▶ Exercise:
Among the entries below, find the line with "the Steinhaus–Pettis mechanism).", then quote it and each following line up to and including the line with "(Denis 1995: the", and nothing else.

▶ Extracted data:
import Mathlib
import Summits.Schanuel.Schanuel.Theses.TwistedConjugacy
import Summits.Schanuel.Schanuel.Theorems.TwistedSymmetry.Negative.ForcedValues

/-!
# No measurable twisted symmetry (negative lemma for `TwistedSymmetry`, stmt-Schanuel-17222)

Strategist artefact (cstrat r1).  `ForcedValues.lean` shows that a twisted symmetry
`σ : ℂ →+* ℂ` (fixing `ℚ̄`, `σ (exp z) = exp (μ * σ z)`, `μ ≠ 1`) cannot be continuous.
Here the "tame witness" loophole is closed one step further: `σ` cannot even be
Borel-measurable, because a measurable additive homomorphism of the locally compact group `ℂ`
into the real normed space `ℂ` is automatically continuous
(`MeasureTheory.Measure.AddMonoidHom.continuous_of_measurable`, the Steinhaus–Pettis mechanism).

Consequence for the strategy census: the characteristic-`p` lever being transferred
(Denis 1995: the *continuous* automorphism `T ↦ ξT` of `𝔽_q((1/T))` twisting the Carlitz
exponential) has no measurable, let alone continuous, analogue in characteristic `0`; any witness
of `TwistedSymmetry` is a wild (choice-dependent) map, so no analytic or descriptive-set-theoretic
construction can produce it.
-/

namespace Summit.Schanuel.Schanuel.Theorems.TwistedSymmetry.Negative

open Complex

/-- A twisted symmetry is never Borel measurable: measurable additive homs `ℂ → ℂ` are continuous,
and continuous ring endomorphisms of `ℂ` are `id` or `conj`, neither of which twists `exp`.
[folklore] -/
theorem twist_not_measurable {μ : ℂ} {σ : ℂ →+* ℂ} (hμ : μ ≠ 1)
    (hfix : ∀ a : ℂ, IsAlgebraic ℚ a → σ a = a)
    (htw : ∀ z : ℂ, σ (exp z) = exp (μ * σ z)) : ¬ Measurable σ := by
  intro hm
  have hc : Continuous σ.toAddMonoidHom :=
    MeasureTheory.Measure.AddMonoidHom.continuous_of_measurable σ.toAddMonoidHom hm
  exact twist_not_continuous hμ hfix htw hc

/-- NEGATIVE LEMMA (the natural "measurable witness" strengthening is false): there is no
Borel-measurable twisted symmetry. [folklore] -/
theorem not_twistedSymmetry_measurable :
    ¬ ∃ μ : ℂ, IsAlgebraic ℚ μ ∧ ‖μ‖ = 1 ∧ (∀ n : ℕ, 0 < n → μ ^ n ≠ 1) ∧ ∃ σ : ℂ →+* ℂ,
      Measurable σ ∧ (∀ a : ℂ, IsAlgebraic ℚ a → σ a = a) ∧
        ∀ z : ℂ, σ (Complex.exp z) = Complex.exp (μ * σ z) := by
  rintro ⟨μ, -, -, hroot, σ, hm, hfix, htw⟩
  have hμ : μ ≠ 1 := fun h => hroot 1 one_pos (by simp [h])
  exact twist_not_measurable hμ hfix htw hm

/-- Packaged against the route decl: every witness of `TwistedSymmetry` is a non-measurable
(in particular discontinuous, non-`ℝ`-linear) ring endomorphism of `ℂ`. [folklore] -/
theorem twistedSymmetry_witness_not_measurable
    (h : Summit.Schanuel.Schanuel.Theses.TwistedConjugacy.TwistedSymmetry) :
    ∃ μ : ℂ, ∃ σ : ℂ →+* ℂ, μ ≠ 1 ∧ (∀ a : ℂ, IsAlgebraic ℚ a → σ a = a) ∧
      (∀ z : ℂ, σ (exp z) = exp (μ * σ z)) ∧ ¬ Measurable σ ∧ ¬ Continuous σ := by
  obtain ⟨μ, -, -, hroot, σ, hfix, htw⟩ := h
  have hμ : μ ≠ 1 := fun h => hroot 1 one_pos (by simp [h])
  exact ⟨μ, σ, hμ, hfix, htw, twist_not_measurable hμ hfix htw, twist_not_continuous hμ hfix htw⟩

end Summit.Schanuel.Schanuel.Theorems.TwistedSymmetry.Negative
import Summits.RiemannHypothesis.RiemannHypothesis.Theorems.TiltedLandingLaw421R3QuadW

/-! # TiltedLandingLaw421R3FormsQ
SUPPORT module for crux `TiltedLandingLaw421` (stmt-RiemannHypothesis-24774), `--supports … --as helper` only: proves no stub, no crux; fully proved (no `sorry`).
W-08 ROUND-3b (director (CA334) option (Q) / (CA335) rule: BAND-quadratic (Markov) tracking window `(max (|u.re − x₀| − R/2) 0)² + j·(u.im)² ≤ j·Hs²` (aperture R/2; level 0 = `StCol' 0` verbatim) as conjunct 4 of `RhW08.QuadW.StColQ'`, replacing the linear column clause `|u.re − x₀| ≤ R/2 + j·(s/4)` of `StCol'` (C6 ADD-86 frame A / ADD-92 frame C; (CA333) HOLD); node `RhW08.SealSwapQ.law421T_of_alphaFreeQ`, stub texts `RhW08.SealSwapQ.RestSuccBotQ`/`RestRateBotQ`, composition `law421T_of_succ_rateQ`, INIT♯^Q from INIT♯ by `restInitBotQ_of_restInitBot` (typing-robust, rev d), NO α stub; tracked-class typing (iv) BAND MEMBERSHIP `StTrkDQ := StColQ'` (C1 WORDS-60/60b/61 part-1 image `splitQ1-R3QuadW-band-W08-C1-rh-idea-5-g24.lean` 0a4973de over C4 rev d parts 2/3; `band_step'`/`band_of_quad'`/`band_of_hull'` proved: BAND ⊇ Q, BAND ⊇ HULL); part-1 typing keyed by director g21 on the bus per the (CA335) rule (see the tenure CERT); parts 2/3 byte-identical under every part-1 typing)
cut by tenure rh-tenure-earlyapp-1 g7 from the single rc-0 base `monolithK29-band-W08-C1-rh-idea-5-g24.lean` sha256 d9d5cc26bdbc420bb637c77656e7eaed80199db59ff477a17aa0c34a6c080e5c (C1 g24 WORDS-61 (band) over C4 g26 §K.29 rev d base monolithK29-band-W08-C1-rh-idea-5-g24.lean d9d5cc26bdbc420b): decl blocks byte-verbatim, base order, dependency closure of the roots
{PTrkSQ, SigmaMinTrkSQ, ZRestTrkSHFRQ, CanonRestTrkSQ, zRestTrkSHFR_iff_canonQ, delta_gt_of_chargedQ, LitRestTrkSQ, tollSum_canon_eq_litQ, canonRestTrkS_iff_litQ, RateRestTrkSQ, tollSum_lit_eq_rateQ, litRestTrkS_iff_rateQ, zRestTrkSHFR_iff_rateQ} minus every declaration already LANDED in the W-08 tree chain (#986 R2StSwap · #988 R2Ready · #991 R2TrkD · #994 R2NodeD · #998 R2NodeDR · #999 R2CoreP · #1000 R2FlatM · #1007 R3Forms · #1008 R3Bot).
K = kernel-checked lemmas about MODEL sockets (combs / polynomials), not ζ/Ξ. Typed ≠ proved; RH is not proved; 24774 OPEN. -/

namespace RhW08.SealSwapQ

open Complex
open RhIdea6.G17.W07C7 RhIdea6.G17.W07C7.Rev6 RhIdea6.G18.W07C8.Law421BirthS RhIdea6.G19.W07C11.Seam
open RhIdea6.G20.W07C12.Frac RhIdea6.G20.W07C12.StColP RhW07.C12.FieldSplit RhIdea6.G21.W07C13.TentMax
open RhW07.C14.TwoSided RhW07.C14.Classes RhW07.C14.Lineage RhW07.C14.Booking
open RhW07.C13.Heredity RhIdea6.G22.W07C15pre.Injection RhW07.E3.Cell
open RhW07.E3.Lit
open RhW08.Round1 RhW08.StSwap RhW08.Round2 RhW08.QuadW
open RhW08.SealSwap (PBot)

section Family

/-- §K.16b the round-2R CHARGE co-predicate with SEAL `Pσ`: sealed OR the tracked successor already sits `s/4` lower. (`PTrkSQ PSealC4` is `PTrkD`.) -/
def PTrkSQ (Pσ : StatePred) : StatePred := POr Pσ (SuccOf (1 / 4) StTrkDQ)

/-- §K.16b the minimal settler of the family. (`SigmaMinTrkSQ PSealC4` is `SigmaMinTrkDR′`.) -/
noncomputable def SigmaMinTrkSQ (Pσ : StatePred) : LevelMeter := sigmaMin (PTrkSQ Pσ) StTrkDQ ReadyR2 EmptyTrkDQ (tentMeterTrkD (3 / 2))

/-- ★★ §K.16b **β(Pσ)** — signed tolls, stop Ready′, height purse, booked-root meter, seal `Pσ`. (`ZRestTrkSHFRQ PSealC4` IS the keyed stub `ZRestTrkDHFR′`.) -/
def ZRestTrkSHFRQ (Pσ : StatePred) : Prop :=
  RestBudgetGF (1 / 4) (PTrkSQ Pσ) StTrkDQ ReadyR2 EmptyTrkDQ (SigmaMinTrkSQ Pσ) (heightBudget (tentMeterTrkD (3 / 2)) StTrkDQ) (tentMeterTrkD (3 / 2))
end Family

section Forms

/-- §K.16c the canonical form of β(Pσ) (generic `CanonRestGM` at the family's literals). -/
def CanonRestTrkSQ (Pσ : StatePred) : Prop := CanonRestGM (1 / 4) (PTrkSQ Pσ) StTrkDQ ReadyR2 EmptyTrkDQ (tentMeterTrkD (3 / 2))

/-- ★★★ §K.16c (K) `β(Pσ) ↔ CanonRestTrkSQ Pσ` (toll witness eliminated). -/
theorem zRestTrkSHFR_iff_canonQ (Pσ : StatePred) : ZRestTrkSHFRQ Pσ ↔ CanonRestTrkSQ Pσ :=
  restBudgetGF_min_iff_canon (by norm_num) levelFinite_stTrkDQ upperStates_stTrkDQ _ _

/-- ★ (K) THE `s/4` FLOOR AT CHARGED LEVELS: a charged level (some lowest non-ready state is unsealed AND has no `s/4`-lower tracked successor) whose successor
level is inhabited satisfies `−s/4 < lowH (j+1) − lowH j` — so the `max (−μs) ·` of the canonical toll is inactive for this family. -/
theorem delta_gt_of_chargedQ {Pσ : StatePred} {η : ℝ} {f : ℂ → ℂ} {x₀ s hmax R Hs : ℝ} {B : ℕ} (hE : EngineHyps5 2 η f x₀ s hmax R Hs B) {j : ℕ}
    (hC : Charged (PTrkSQ Pσ) StTrkDQ ReadyR2 η f x₀ s hmax R Hs B j) (hne : ∃ u' : ℂ, StTrkDQ η f x₀ s hmax R Hs B (j + 1) u') :
    -(1 / 4 * s) < lowH StTrkDQ η f x₀ s hmax R Hs B (j + 1) - lowH StTrkDQ η f x₀ s hmax R Hs B j := by
  obtain ⟨v, hv, -, hnP⟩ := hC
  obtain ⟨u', hu'⟩ := hne
  obtain ⟨w, hw, hweq⟩ := exists_isLowest_eq_lowH levelFinite_stTrkDQ upperStates_stTrkDQ hE hu'
  have h1 : ¬ (|w.im| + 1 / 4 * s ≤ |v.im|) := fun h => hnP (Or.inr ⟨w, hw.1, h⟩)
  have h2 : |v.im| = lowH StTrkDQ η f x₀ s hmax R Hs B j := abs_im_eq_lowH_of_isLowest upperStates_stTrkDQ hv
  rw [not_le] at h1
  linarith

open Classical in
/-- ★★ §K.16c the LITERAL (max-free) form of β(Pσ): (S♮) and, for every `k`,
`chargeCount k + (T₀ᴿ − injected k)⁺ + Σ_{j<k}[Charged j] 4 (lowH (j+1) − lowH j)/s ≤ (Hs/s)² + B + 1 + 4 (hmax − rootHeight)/s`. -/
def LitRestTrkSQ (Pσ : StatePred) : Prop :=
  ∀ (η : ℝ) (f : ℂ → ℂ) (x₀ s hmax R Hs : ℝ) (B : ℕ), EngineHyps5 2 η f x₀ s hmax R Hs B →
    (∀ j : ℕ, Charged (PTrkSQ Pσ) StTrkDQ ReadyR2 η f x₀ s hmax R Hs B j → ∃ u' : ℂ, StTrkDQ η f x₀ s hmax R Hs B (j + 1) u') ∧
    ∀ k : ℕ, chargeCount (PTrkSQ Pσ) StTrkDQ ReadyR2 η f x₀ s hmax R Hs B k
        + max (tentMeterTrkD (3 / 2) η f x₀ s hmax R Hs B 0 - injected (PTrkSQ Pσ) StTrkDQ ReadyR2 EmptyTrkDQ η f x₀ s hmax R Hs B k) 0
        + (∑ j ∈ Finset.range k, (if Charged (PTrkSQ Pσ) StTrkDQ ReadyR2 η f x₀ s hmax R Hs B j then
            4 * (lowH StTrkDQ η f x₀ s hmax R Hs B (j + 1) - lowH StTrkDQ η f x₀ s hmax R Hs B j) / s else 0))
      ≤ (Hs / s) ^ 2 + (B : ℝ) + 1 + 4 * (hmax - rootHeight StTrkDQ η f x₀ s hmax R Hs B) / s

open Classical in
/-- (K) under (S♮) the canonical and the literal toll sums agree term by term. -/
theorem tollSum_canon_eq_litQ {Pσ : StatePred} {η : ℝ} {f : ℂ → ℂ} {x₀ s hmax R Hs : ℝ} {B : ℕ} (hE : EngineHyps5 2 η f x₀ s hmax R Hs B)
    (hSn : ∀ j : ℕ, Charged (PTrkSQ Pσ) StTrkDQ ReadyR2 η f x₀ s hmax R Hs B j → ∃ u' : ℂ, StTrkDQ η f x₀ s hmax R Hs B (j + 1) u') (k : ℕ) :
    (∑ j ∈ Finset.range k, (if Charged (PTrkSQ Pσ) StTrkDQ ReadyR2 η f x₀ s hmax R Hs B j then
        max (-(1 / 4 * s)) (lowH StTrkDQ η f x₀ s hmax R Hs B (j + 1) - lowH StTrkDQ η f x₀ s hmax R Hs B j) / (1 / 4 * s) else 0))
      = ∑ j ∈ Finset.range k, (if Charged (PTrkSQ Pσ) StTrkDQ ReadyR2 η f x₀ s hmax R Hs B j then
        4 * (lowH StTrkDQ η f x₀ s hmax R Hs B (j + 1) - lowH StTrkDQ η f x₀ s hmax R Hs B j) / s else 0) := by
  have hs : 0 < s := hE.2.2.2.1
  refine Finset.sum_congr rfl fun j _ => ?_
  by_cases hC : Charged (PTrkSQ Pσ) StTrkDQ ReadyR2 η f x₀ s hmax R Hs B j
  · rw [if_pos hC, if_pos hC, max_eq_right (le_of_lt (delta_gt_of_chargedQ hE hC (hSn j hC)))]
    rw [div_eq_div_iff (mul_pos (by norm_num : (0 : ℝ) < 1 / 4) hs).ne' hs.ne']
    ring
  · rw [if_neg hC, if_neg hC]

/-- ★★ §K.16c (K) canonical ⟺ literal. -/
theorem canonRestTrkS_iff_litQ (Pσ : StatePred) : CanonRestTrkSQ Pσ ↔ LitRestTrkSQ Pσ := by
  classical
  constructor
  · intro h η f x₀ s hmax R Hs B hE
    obtain ⟨hSn, hB⟩ := h η f x₀ s hmax R Hs B hE
    refine ⟨hSn, fun k => ?_⟩
    rw [← tollSum_canon_eq_litQ hE hSn k]
    exact hB k
  · intro h η f x₀ s hmax R Hs B hE
    obtain ⟨hSn, hB⟩ := h η f x₀ s hmax R Hs B hE
    refine ⟨hSn, fun k => ?_⟩
    have h1 := hB k
    rw [← tollSum_canon_eq_litQ hE hSn k] at h1
    exact h1

open Classical in
/-- ★★★ §K.16c **THE RATE FORM** of β(Pσ) (telescoped; `rootHeight` cancels): (S♮) and, for every `k`,
`chargeCount k + (T₀ᴿ − injected k)⁺ + 4·lowH k/s + Σ_{j<k}[¬Charged j] 4 (lowH j − lowH (j+1))/s ≤ (Hs/s)² + B + 1 + 4·hmax/s`
= «charged count + unspent root credit + current lowest tracked height/(s/4) + free-level drops/(s/4) ≤ LAW 421's depth purse». -/
def RateRestTrkSQ (Pσ : StatePred) : Prop :=
  ∀ (η : ℝ) (f : ℂ → ℂ) (x₀ s hmax R Hs : ℝ) (B : ℕ), EngineHyps5 2 η f x₀ s hmax R Hs B →
    (∀ j : ℕ, Charged (PTrkSQ Pσ) StTrkDQ ReadyR2 η f x₀ s hmax R Hs B j → ∃ u' : ℂ, StTrkDQ η f x₀ s hmax R Hs B (j + 1) u') ∧
    ∀ k : ℕ, chargeCount (PTrkSQ Pσ) StTrkDQ ReadyR2 η f x₀ s hmax R Hs B k
        + max (tentMeterTrkD (3 / 2) η f x₀ s hmax R Hs B 0 - injected (PTrkSQ Pσ) StTrkDQ ReadyR2 EmptyTrkDQ η f x₀ s hmax R Hs B k) 0
        + 4 * lowH StTrkDQ η f x₀ s hmax R Hs B k / s
        + (∑ j ∈ Finset.range k, (if Charged (PTrkSQ Pσ) StTrkDQ ReadyR2 η f x₀ s hmax R Hs B j then 0 else
            4 * (lowH StTrkDQ η f x₀ s hmax R Hs B j - lowH StTrkDQ η f x₀ s hmax R Hs B (j + 1)) / s))
      ≤ (Hs / s) ^ 2 + (B : ℝ) + 1 + 4 * hmax / s

open Classical in
/-- (K) telescoping: `Σ_{j<k}[Charged] 4Δ_j/s = 4·lowH k/s − 4·rootHeight/s + Σ_{j<k}[¬Charged] 4(lowH j − lowH (j+1))/s`. -/
theorem tollSum_lit_eq_rateQ (P : StatePred) (η : ℝ) (f : ℂ → ℂ) (x₀ s hmax R Hs : ℝ) (B k : ℕ) :
    (∑ j ∈ Finset.range k, (if Charged P StTrkDQ ReadyR2 η f x₀ s hmax R Hs B j then
        4 * (lowH StTrkDQ η f x₀ s hmax R Hs B (j + 1) - lowH StTrkDQ η f x₀ s hmax R Hs B j) / s else 0))
      = 4 * lowH StTrkDQ η f x₀ s hmax R Hs B k / s - 4 * rootHeight StTrkDQ η f x₀ s hmax R Hs B / s
        + ∑ j ∈ Finset.range k, (if Charged P StTrkDQ ReadyR2 η f x₀ s hmax R Hs B j then 0 else
            4 * (lowH StTrkDQ η f x₀ s hmax R Hs B j - lowH StTrkDQ η f x₀ s hmax R Hs B (j + 1)) / s) := by
  have htel : (∑ j ∈ Finset.range k, (4 * lowH StTrkDQ η f x₀ s hmax R Hs B (j + 1) / s - 4 * lowH StTrkDQ η f x₀ s hmax R Hs B j / s))
      = 4 * lowH StTrkDQ η f x₀ s hmax R Hs B k / s - 4 * lowH StTrkDQ η f x₀ s hmax R Hs B 0 / s :=
    Finset.sum_range_sub (fun j => 4 * lowH StTrkDQ η f x₀ s hmax R Hs B j / s) k
  rw [lowH_zero] at htel
  rw [← htel, ← Finset.sum_add_distrib]
  refine Finset.sum_congr rfl fun j _ => ?_
  by_cases hC : Charged P StTrkDQ ReadyR2 η f x₀ s hmax R Hs B j
  · rw [if_pos hC, if_pos hC]; ring
  · rw [if_neg hC, if_neg hC]; ring

/-- ★★ §K.16c (K) literal ⟺ rate. -/
theorem litRestTrkS_iff_rateQ (Pσ : StatePred) : LitRestTrkSQ Pσ ↔ RateRestTrkSQ Pσ := by
  classical
  constructor
  · intro h η f x₀ s hmax R Hs B hE
    obtain ⟨hSn, hB⟩ := h η f x₀ s hmax R Hs B hE
    refine ⟨hSn, fun k => ?_⟩
    have h1 := hB k
    rw [tollSum_lit_eq_rateQ] at h1
    have h2 : 4 * (hmax - rootHeight StTrkDQ η f x₀ s hmax R Hs B) / s = 4 * hmax / s - 4 * rootHeight StTrkDQ η f x₀ s hmax R Hs B / s := by
      ring
    rw [h2] at h1
    linarith
  · intro h η f x₀ s hmax R Hs B hE
    obtain ⟨hSn, hB⟩ := h η f x₀ s hmax R Hs B hE
    refine ⟨hSn, fun k => ?_⟩
    have h1 := hB k
    rw [tollSum_lit_eq_rateQ]
    have h2 : 4 * (hmax - rootHeight StTrkDQ η f x₀ s hmax R Hs B) / s = 4 * hmax / s - 4 * rootHeight StTrkDQ η f x₀ s hmax R Hs B / s := by
      ring
    rw [h2]
    linarith

/-- ★★★ §K.16c (K) β(Pσ) ⟺ RATE FORM. -/
theorem zRestTrkSHFR_iff_rateQ (Pσ : StatePred) : ZRestTrkSHFRQ Pσ ↔ RateRestTrkSQ Pσ :=
  ((zRestTrkSHFR_iff_canonQ Pσ).trans (canonRestTrkS_iff_litQ Pσ)).trans (litRestTrkS_iff_rateQ Pσ)
end Forms

end RhW08.SealSwapQ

▶ Exercise solution:
(`MeasureTheory.Measure.AddMonoidHom.continuous_of_measurable`, the Steinhaus–Pettis mechanism).

Consequence for the strategy census: the characteristic-`p` lever being transferred
(Denis 1995: the *continuous* automorphism `T ↦ ξT` of `𝔽_q((1/T))` twisting the Carlitz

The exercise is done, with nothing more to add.